Keywords: Bioactive compounds, cancer incidence, cancer prevention, coffee.


Coffee is the most widely drank beverage in the planet. It is also traditional and has the ability to modify its composition degree depending on where and how it is prepared as a country. Traditionally, each country employs a particular way of preparing coffee. Coffee is the most consumed beverage, and it has been investigated to compound due to the therapeutic effect of coffee as a chemoprevention on many diseases such as stomach cancer, breast cancer, liver diseases, and many disorders such as neuron degeneration. On the other hand, numerous research have found that coffee has a deleterious impact. The composition of coffee, the ratio of bioactive chemicals depending on preparation conditions, the pre-harvesting and post-harvesting period, and the roasting degree are all taken into account in this review. These distinctions in coffee components are investigated on organs and cells that would be either preventative as antioxidant characteristics of coffee or disease-causing agents.


Coffee is grown as a tree in tropical and subtropical regions of Africa, Southeast Asia, and South America. Coffee components are changeable when it is grown as geographical differences. The coffee quality is arranged by various factors which are in the pre-harvesting and post-harvesting periods. In the pre-harvesting period, approximately 40% of coffee’s physical and chemical properties are defined, so 60% of factors that affect coffee quality exist in the post-harvesting period. The pre-harvesting period is dependent. The pre-harvesting quality of coffee depends on the soil quality, geography, and sun availability, shaped by environmental factors, etc.[1,2]

The three types of post-harvesting treatments which are wetting, drying, semi-drying, and digestive bioprocessing show differences in coffee components percentages. The digestive bioprocessing methods are applied on a small scale to produce the world’s most expensive coffee such as kopi luwak and black ivory coffee.[1]
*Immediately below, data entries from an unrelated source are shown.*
/-- **`#Q[N] = #loopsRev N`** (both orientations), `N ≥ 2`. [cite: MadrasSlade1993, §3.2 (proof of Theorem 3.2.3: `Q[N]`)] -/
theorem card_canonLoops_two_eq (N : ℕ) (hN : 2 ≤ N) : #(PolygonConcat.canonLoops 2 N) = (loopsRev N).length := by
  have hnd : (loopsRev N).Nodup := (nodup_prefixesRev true N (N - 1)).filter _
  rw [← List.toFinset_card_of_nodup hnd]
  refine le_antisymm ?_ ?_
  · exact Finset.card_le_card_of_injOn (fun ω => revList ω (N - 1))
      (fun _ hω => List.mem_toFinset.2 (revList_mem_loopsRev hω (by omega)))
      fun ω hω ω' hω' h => by
        obtain ⟨-, hend, -, hNz, -⟩ := PolygonConcat.mem_saLoops_iff.1 (mem_canonLoops_c2.1 (Finset.mem_coe.1 hω)).1
        obtain ⟨-, hend', -, hNz', -⟩ := PolygonConcat.mem_saLoops_iff.1 (mem_canonLoops_c2.1 (Finset.mem_coe.1 hω')).1
        funext i
        rcases Nat.lt_or_ge i N with hi | hi
        · exact eq_of_revList_eq h (by omega)
        · rw [hend i hi, hend' i hi, hNz, hNz']
  · refine Finset.card_le_card_of_injOn (loopOf N) (fun _ hl => loopOf_mem_canonLoops (List.mem_toFinset.1 hl) hN)
      fun l hl l' hl' h => ?_
    have h1 := (wf_of_mem_prefixesRev (List.mem_filter.1 (List.mem_toFinset.1 (Finset.mem_coe.1 hl))).1).2
    have h2 := (wf_of_mem_prefixesRev (List.mem_filter.1 (List.mem_toFinset.1 (Finset.mem_coe.1 hl'))).1).2
    exact loopOf_inj (by omega) h1 h2 h

/-- **`2 q_N(ℤ²) = #loopsRev N`**, `N ≥ 3`. [cite: MadrasSlade1993, Definition 3.2.2 and Theorem 3.2.3 (proof: `Q[N]` has `q_N` members)] -/
theorem two_mul_polygonNumber_two_eq (N : ℕ) (hN : 3 ≤ N) : 2 * PolygonConcat.polygonNumber 2 N = (loopsRev N).length := by
  rw [← PolygonConcat.card_canonLoops hN, card_canonLoops_two_eq N (by omega)]

/-! ### Kernel evaluations -/

/-- `#walksRev n` for `n ≤ 9`: `4, 12, 36, 100, 284, 780, 2172, 5916, 16268`. [cite: MadrasSlade1993, Appendix C Table C.1 (d = 2, n ≤ 9), p. 394] -/
theorem length_walksRev_le_nine :
    (walksRev 1).length = 4 ∧ (walksRev 2).length = 12 ∧ (walksRev 3).length = 36 ∧ (walksRev 4).length = 100 ∧
    (walksRev 5).length = 284 ∧ (walksRev 6).length = 780 ∧ (walksRev 7).length = 2172 ∧ (walksRev 8).length = 5916 := by
  refine ⟨?_, ?_, ?_, ?_, ?_, ?_, ?_, ?_⟩ <;> decide +kernel

set_option maxHeartbeats 400000 in
/-- `#walksRev 9 = 16268` (the largest walk census of this file). [cite: MadrasSlade1993, Appendix C Table C.1 (d = 2, n = 9), p. 394] -/
theorem length_walksRev_nine : (walksRev 9).length = 16268 := by decide +kernel

/-- `#loopsRev N` for `N = 4, 6, 8, 10, 12`: `2, 4, 14, 56, 248` (both orientations of each polygon). [cite: MadrasSlade1993, Appendix C Table C.3 (d = 2), p. 396] -/
theorem length_loopsRev_le_twelve :
    (loopsRev 4).length = 2 ∧ (loopsRev 6).length = 4 ∧ (loopsRev 8).length = 14 ∧
    (loopsRev 10).length = 56 ∧ (loopsRev 12).length = 248 := by
  refine ⟨?_, ?_, ?_, ?_, ?_⟩ <;> decide +kernel

set_option maxHeartbeats 400000 in
/-- `#loopsRev 14 = 1176` (the largest loop census of this file). [cite: MadrasSlade1993, Appendix C Table C.3 (d = 2, n = 14), p. 396] -/
theorem length_loopsRev_fourteen : (loopsRev 14).length = 1176 := by decide +kernel

end Census2

/-! ### Madras–Slade Table C.1 / C.3, first entries, kernel-checked -/

/-- **`c_n(ℤ²)` for `n ≤ 9`**: `c_1, …, c_9 = 4, 12, 36, 100, 284, 780, 2172, 5916, 16268`.
[cite: MadrasSlade1993, Appendix C Table C.1 (d = 2), p. 394] -/
theorem count_two_le_nine :
    count 2 1 = 4 ∧ count 2 2 = 12 ∧ count 2 3 = 36 ∧ count 2 4 = 100 ∧ count 2 5 = 284 ∧ count 2 6 = 780 ∧
    count 2 7 = 2172 ∧ count 2 8 = 5916 ∧ count 2 9 = 16268 := by
  obtain ⟨h1, h2, h3, h4, h5, h6, h7, h8⟩ := Census2.length_walksRev_le_nine
  simp only [Census2.count_two_eq_length_walksRev]
  exact ⟨h1, h2, h3, h4, h5, h6, h7, h8, Census2.length_walksRev_nine⟩

/-- **`q_N(ℤ²)` for `N ≤ 14`**: `q_4, q_6, …, q_14 = 1, 2, 7, 28, 124, 588`.
[cite: MadrasSlade1993, Appendix C Table C.3 (d = 2), p. 396, and Definition 3.2.2] -/
theorem polygonNumber_two_le_fourteen :
    PolygonConcat.polygonNumber 2 4 = 1 ∧ PolygonConcat.polygonNumber 2 6 = 2 ∧ PolygonConcat.polygonNumber 2 8 = 7 ∧
    PolygonConcat.polygonNumber 2 10 = 28 ∧ PolygonConcat.polygonNumber 2 12 = 124 ∧ PolygonConcat.polygonNumber 2 14 = 588 := by
  obtain ⟨h4, h6, h8, h10, h12⟩ := Census2.length_loopsRev_le_twelve
  have h14 := Census2.length_loopsRev_fourteen
  have e := fun N (hN : 3 ≤ N) => Census2.two_mul_polygonNumber_two_eq N hN
  have e4 := e 4 (by norm_num); have e6 := e 6 (by norm_num); have e8 := e 8 (by norm_num)
  have e10 := e 10 (by norm_num); have e12 := e 12 (by norm_num); have e14 := e 14 (by norm_num)
  omega

/-- `c_1(ℤ²) = 4 = 2d` and `c_2 = 12`, `c_3 = 36 = 4·3²` but `c_4 = 100 < 4·3³ = 108`: the first self-avoidance constraint beyond
immediate reversals bites at `n = 4`. [cite: MadrasSlade1993, §1.1 (p. 2: c_1 = 2d, c_2 = 2d(2d−1), …; Table 1.1)] -/
theorem count_two_four_lt : count 2 4 < 4 * 3 ^ 3 := by
  rw [count_two_le_nine.2.2.2.1]; norm_num

end Zd

end Literature.Probability.RandomPlanarGeometry.SAW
To study the positive or negative impact of coffee, it is needed to know about components of coffee.[3]

The examined contents and percentages are adjusted to coffee cherry types. So, the roasting degree of coffee also affects its percentages. The roasting temperatures and times are set according to want. The roasting degrees vary as light, medium, and dark are adjusted respectively, at 230 ˚C for 12 minutes, at 240 ˚C for 14 minutes, and at 250 ˚C for 17 minutes with 100 grams of unroasted coffee. The coffee berry contains volatile chemicals, which are responsible for the coffee’s fragrance and flavor. These chemicals are found in small amounts in the early stages of the coffee cherry, but as the coffee matures, they become more abundant. Green coffee beans have greater antioxidant activity, total phenolic content, total flavonoid content, and tannin content than roasted coffee beans in all treatments. In addition, depending on the degree of roasting and the volume drank, one cup of coffee contains between 20 to 675 mg of chlorogenic acid which is present as the most abundant bioactive molecule in coffee.[4-6]
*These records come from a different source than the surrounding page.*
import Literature.Probability.Percolation.TrackExchangeTop
import HarnessLib

/-!
# Vertical crossings through a track exchange: the record height after one sweep

Grimmett–Manolescu, *Bond percolation on isoradial graphs* (PTRF 159 (2014) 273–327 =
arXiv:1204.0505), §6.3, proof of Lemma 6.9. The quantity followed through the track exchanges
is the greatest height reached, inside a trapezium `D`, by an open path started at height `0`:
"`h^k_j = sup{h ≤ N : ∃ x₁, x₂ ∈ ℤ with v_{x₁,0} ↔ v_{x₂,h} in D^k_j, ω^k_j}`", and the three facts
(6.32)–(6.34) about its change `h^k_j → h^k_{j+1}` under one exchange `Σ_{j+1}`: it decreases by
at most `1`; it does not decrease unless it equals the height of the middle row of the exchange;
and if it does equal it, it still does not decrease on a favourable event. "Let `γ` be an
`ω^k_j`-open path of `Ψ_j(G^k)`, lying in `D^k_j`, with one endpoint at height `0` and the other at
height `h^k_j` […] all other vertices with heights between `1` and `h(γ) - 1`."

This file defines the record height on the strip of `TrackExchangeStrip` and proves the
*deterministic* part of (6.32)–(6.34) for one sweep from left to right (`ExchangeData.sweep`),
on top of the edge-level analysis of `TrackExchangeTop`:

* `TrackExchange.Dom c ℓ` — the trapezium before the sweep of level `ℓ`:
  `{(m, y) : 0 ≤ y, |m| ≤ c + y + 2·[y < ℓ]}` (GM14 (6.30), with the widening by `2` granted
  to a row when it becomes the middle row; `Dom_mono`, `Dom_subset_Dom_add_two`);
* `TrackExchange.Reaches S ω y` (an `ω`-open walk of labels inside `S` from height `0` to
  height `y`), `TrackExchange.hRec S N ω` (**the record height**, the greatest such `y ≤ N`) and
  its characterisation (`reaches_hRec`, `le_hRec`);
* `TrackExchange.cutAt`, `TrackExchange.TopWit` — GM14's paths `𝒫_j`: a witness can be cut at
  its first visit to its top height, so that the top is visited only at the end
  (`exists_topWit`);
* the record height after the sweep of level `ℓ = j` of `D : ExchangeData` (clean
  configuration, wide strip), for the domain `Dom c (ℓ+1)`:
  - `reaches_sweep_of_lt`, `reaches_sweep_of_gt` — a record `≠ ℓ` is kept (GM14 (6.33));
  - `reaches_sweep_sub_one` — a record `= ℓ` drops by at most one (GM14 (6.32));
  - `reaches_sweep_keptTop` — a record `= ℓ` reached from the left is kept (Fig. 6.5);
  - `reaches_sweep_goodTop` — a record `= ℓ` reached from the right is kept when `e₃` is
    closed and the designated uniform variable lies in `goodU` (Fig. 6.6, the event of (6.37));
  - `hRec_sweep_ge_of_ne`, `hRec_sweep_add_one_ge` — the same in terms of `hRec`.

The probability of the favourable event and the assembly over the `N²` sweeps are in the sequel.

## References

* G. R. Grimmett, I. Manolescu, PTRF 159 (2014) 273–327, arXiv:1204.0505, §6.3: (6.30)–(6.34),
  the paths `𝒫_j`, Figures 6.5–6.6.
-/

noncomputable section

namespace Literature.Probability.Percolation

open LatticeModels StarTriangle Real MeasureTheory

namespace TrackExchange

/-! ### Domains -/

/-- **The trapezium before the sweep of level `ℓ`**: heights `≥ 0`, `|m| ≤ c + y + 2·[y < ℓ]`
(GM14 (6.30): `|x| ≤ N + 2k + y (+1, +2)`; here a row is widened by `2` at once when it becomes
the middle row of an exchange). [cite: GrimmettManolescu2014Isoradial, §6.3 (6.30)] -/
def Dom (c ℓ : ℤ) : Set (ℤ × ℤ) := {z | 0 ≤ z.2 ∧ |z.1| ≤ c + z.2 + (if z.2 < ℓ then 2 else 0)}

/-- Membership in the trapezium. [folklore] -/
theorem mem_Dom_iff {c ℓ : ℤ} {z : ℤ × ℤ} : z ∈ Dom c ℓ ↔ 0 ≤ z.2 ∧ |z.1| ≤ c + z.2 + (if z.2 < ℓ then 2 else 0) :=
  Iff.rfl

/-- The trapezia increase with the level. [cite: GrimmettManolescu2014Isoradial, §6.3] -/
theorem Dom_mono {c ℓ ℓ' : ℤ} (h : ℓ ≤ ℓ') : Dom c ℓ ⊆ Dom c ℓ' := by
  rintro ⟨m, y⟩ ⟨hy, hm⟩
  refine ⟨hy, hm.trans ?_⟩
  simp only
  split_ifs <;> omega

/-- The trapezium of any level is contained in every trapezium of constant `c + 2` (GM14:
`D^k_{2N-k} ⊆ D^{k+1}`). [cite: GrimmettManolescu2014Isoradial, §6.3] -/
theorem Dom_subset_Dom_add_two {c ℓ ℓ' : ℤ} : Dom c ℓ ⊆ Dom (c + 2) ℓ' := by
  rintro ⟨m, y⟩ ⟨hy, hm⟩
  refine ⟨hy, hm.trans ?_⟩
  simp only
  split_ifs <;> omega

/-- The trapezia are symmetric under the reflection of the strip. [folklore] -/
theorem neg_mem_Dom_iff {c ℓ m y : ℤ} : (-m, y) ∈ Dom c ℓ ↔ (m, y) ∈ Dom c ℓ := by
  simp only [mem_Dom_iff, abs_neg]

/-- Columns in the trapezium are bounded. [folklore] -/
theorem abs_le_of_mem_Dom {c ℓ m y : ℤ} (h : (m, y) ∈ Dom c ℓ) : |m| ≤ c + y + 2 := by
  have := h.2
  simp only at this
  split_ifs at this <;> omega

/-! ### Walks of labels inside a domain, reachable heights, the record height -/

/-- The height of a label (`⋆ ↦ 0`, never used). [folklore] -/
def lht : SV → ℤ
  | some a => a.2
  | none => 0

/-- All vertices of the walk are labels in `S`. [folklore] -/
def InDom (S : Set (ℤ × ℤ)) (W : List SV) : Prop := ∀ z ∈ W, ∃ a : ℤ × ℤ, z = some a ∧ a ∈ S

/-- **Height `y` is reached in `ω` within `S`**: an `ω`-open walk of labels in `S` from a vertex
of height `0` to a vertex of height `y` (GM14: "`v_{x₁,0} ↔ v_{x₂,h}` in `D, ω`"). [cite: GrimmettManolescu2014Isoradial, §6.3] -/
def Reaches (S : Set (ℤ × ℤ)) (ω : Set (Sym2 SV)) (y : ℤ) : Prop :=
  ∃ W : List SV, IsWalk ω W ∧ InDom S W ∧ (∃ a : ℤ × ℤ, W.head? = some (some a) ∧ a.2 = 0) ∧
    ∃ b : ℤ × ℤ, W.getLast? = some (some b) ∧ b.2 = y

/-- **The record height** `h = sup{y ≤ N : height y is reached within S}` (GM14's `h^k_j`).
[cite: GrimmettManolescu2014Isoradial, §6.3] -/
def hRec (S : Set (ℤ × ℤ)) (N : ℕ) (ω : Set (Sym2 SV)) : ℕ := sSup {n : ℕ | n ≤ N ∧ Reaches S ω n}

/-- A vertex of height `0` in `S` reaches height `0`. [folklore] -/
theorem reaches_zero {S : Set (ℤ × ℤ)} {ω : Set (Sym2 SV)} {m : ℤ} (h : (m, (0 : ℤ)) ∈ S) : Reaches S ω 0 :=
  ⟨[some (m, 0)], trivial, fun z hz => ⟨(m, 0), by simpa using hz, h⟩, ⟨(m, 0), rfl, rfl⟩, ⟨(m, 0), rfl, rfl⟩⟩

/-- The record height is at most `N`. [folklore] -/
theorem hRec_le {S : Set (ℤ × ℤ)} {N : ℕ} {ω : Set (Sym2 SV)} (h0 : Reaches S ω 0) : hRec S N ω ≤ N := by
  have hne : {n : ℕ | n ≤ N ∧ Reaches S ω n}.Nonempty := ⟨0, Nat.zero_le _, by exact_mod_cast h0⟩
  have hbdd : BddAbove {n : ℕ | n ≤ N ∧ Reaches S ω n} := ⟨N, fun n hn => hn.1⟩
  exact (Nat.sSup_mem hne hbdd).1

/-- **The record height is reached.** [cite: GrimmettManolescu2014Isoradial, §6.3] -/
theorem reaches_hRec {S : Set (ℤ × ℤ)} {N : ℕ} {ω : Set (Sym2 SV)} (h0 : Reaches S ω 0) :
    Reaches S ω (hRec S N ω) := by
  have hne : {n : ℕ | n ≤ N ∧ Reaches S ω n}.Nonempty := ⟨0, Nat.zero_le _, by exact_mod_cast h0⟩
  have hbdd : BddAbove {n : ℕ | n ≤ N ∧ Reaches S ω n} := ⟨N, fun n hn => hn.1⟩
  exact (Nat.sSup_mem hne hbdd).2

/-- **Every height `≤ N` reached is at most the record.** [cite: GrimmettManolescu2014Isoradial, §6.3] -/
theorem le_hRec {S : Set (ℤ × ℤ)} {N : ℕ} {ω : Set (Sym2 SV)} {n : ℕ} (hn : n ≤ N) (h : Reaches S ω n) :
    n ≤ hRec S N ω :=
  le_csSup ⟨N, fun _ hm => hm.1⟩ ⟨hn, h⟩

/-- The record is monotone in the domain. [folklore] -/
theorem reaches_mono {S S' : Set (ℤ × ℤ)} (hS : S ⊆ S') {ω : Set (Sym2 SV)} {y : ℤ} (h : Reaches S ω y) :
    Reaches S' ω y := by
  obtain ⟨W, hW, hD, hh, hl⟩ := h
  exact ⟨W, hW, fun z hz => by obtain ⟨a, rfl, ha⟩ := hD z hz; exact ⟨a, rfl, hS ha⟩, hh, hl⟩

/-! ### Cutting a witness at its first visit to the top (GM14's paths `𝒫_j`) -/

/-- The prefix of a walk up to and including its first vertex of height `y`. [folklore] -/
def cutAt (y : ℤ) : List SV → List SV
  | [] => []
  | z :: rest => if lht z = y then [z] else z :: cutAt y rest

/-- `cutAt` of a nonempty list is nonempty. [folklore] -/
theorem cutAt_ne_nil (y : ℤ) {W : List SV} (h : W ≠ []) : cutAt y W ≠ [] := by
  cases W with
  | nil => exact absurd rfl h
  | cons z rest => simp only [cutAt]; split_ifs <;> simp

/-- `cutAt` keeps the first vertex. [folklore] -/
theorem head?_cutAt (y : ℤ) (W : List SV) : (cutAt y W).head? = W.head? := by
  cases W with
  | nil => rfl
  | cons z rest => simp only [cutAt]; split_ifs <;> rfl

/-- Every vertex of `cutAt y W` is a vertex of `W`. [folklore] -/
theorem mem_of_mem_cutAt (y : ℤ) : ∀ {W : List SV} {z : SV}, z ∈ cutAt y W → z ∈ W
  | [], _, h => h
  | z :: rest, w, h => by
    simp only [cutAt] at h
    split_ifs at h with hz
    · simp only [List.mem_singleton] at h; simp [h]
    · rcases List.mem_cons.1 h with rfl | h
      · exact List.mem_cons_self
      · exact List.mem_cons_of_mem _ (mem_of_mem_cutAt y h)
There are examined caffeine quantities on known coffee types such as Starbucks coffee, short (250 mg), coffee brewed (135 mg), roasted and ground, drip (112 mg), Maxwell House, regular (110 mg), roasted and ground, percolated (74mg ), Starbucks espresso (70 mg), instant (66 mg), and Maxwell House, mocha cappuccino (60 mg).[7] In addition, milk is the most used material for coffee. The bioavailability of total phenolic bioaccessibility of coffee with whole milk and skimmed milk is not affected by adjusting pH or using high-pressure homogenization processing. Thermal treatment, on the other hand, may reduce the bioaccessibility of phenolics in coffee, whether with or without milk. So, whole milk has a higher bioaccessibility of total phenolic components than skimmed milk because of the milk matrix differences.[8]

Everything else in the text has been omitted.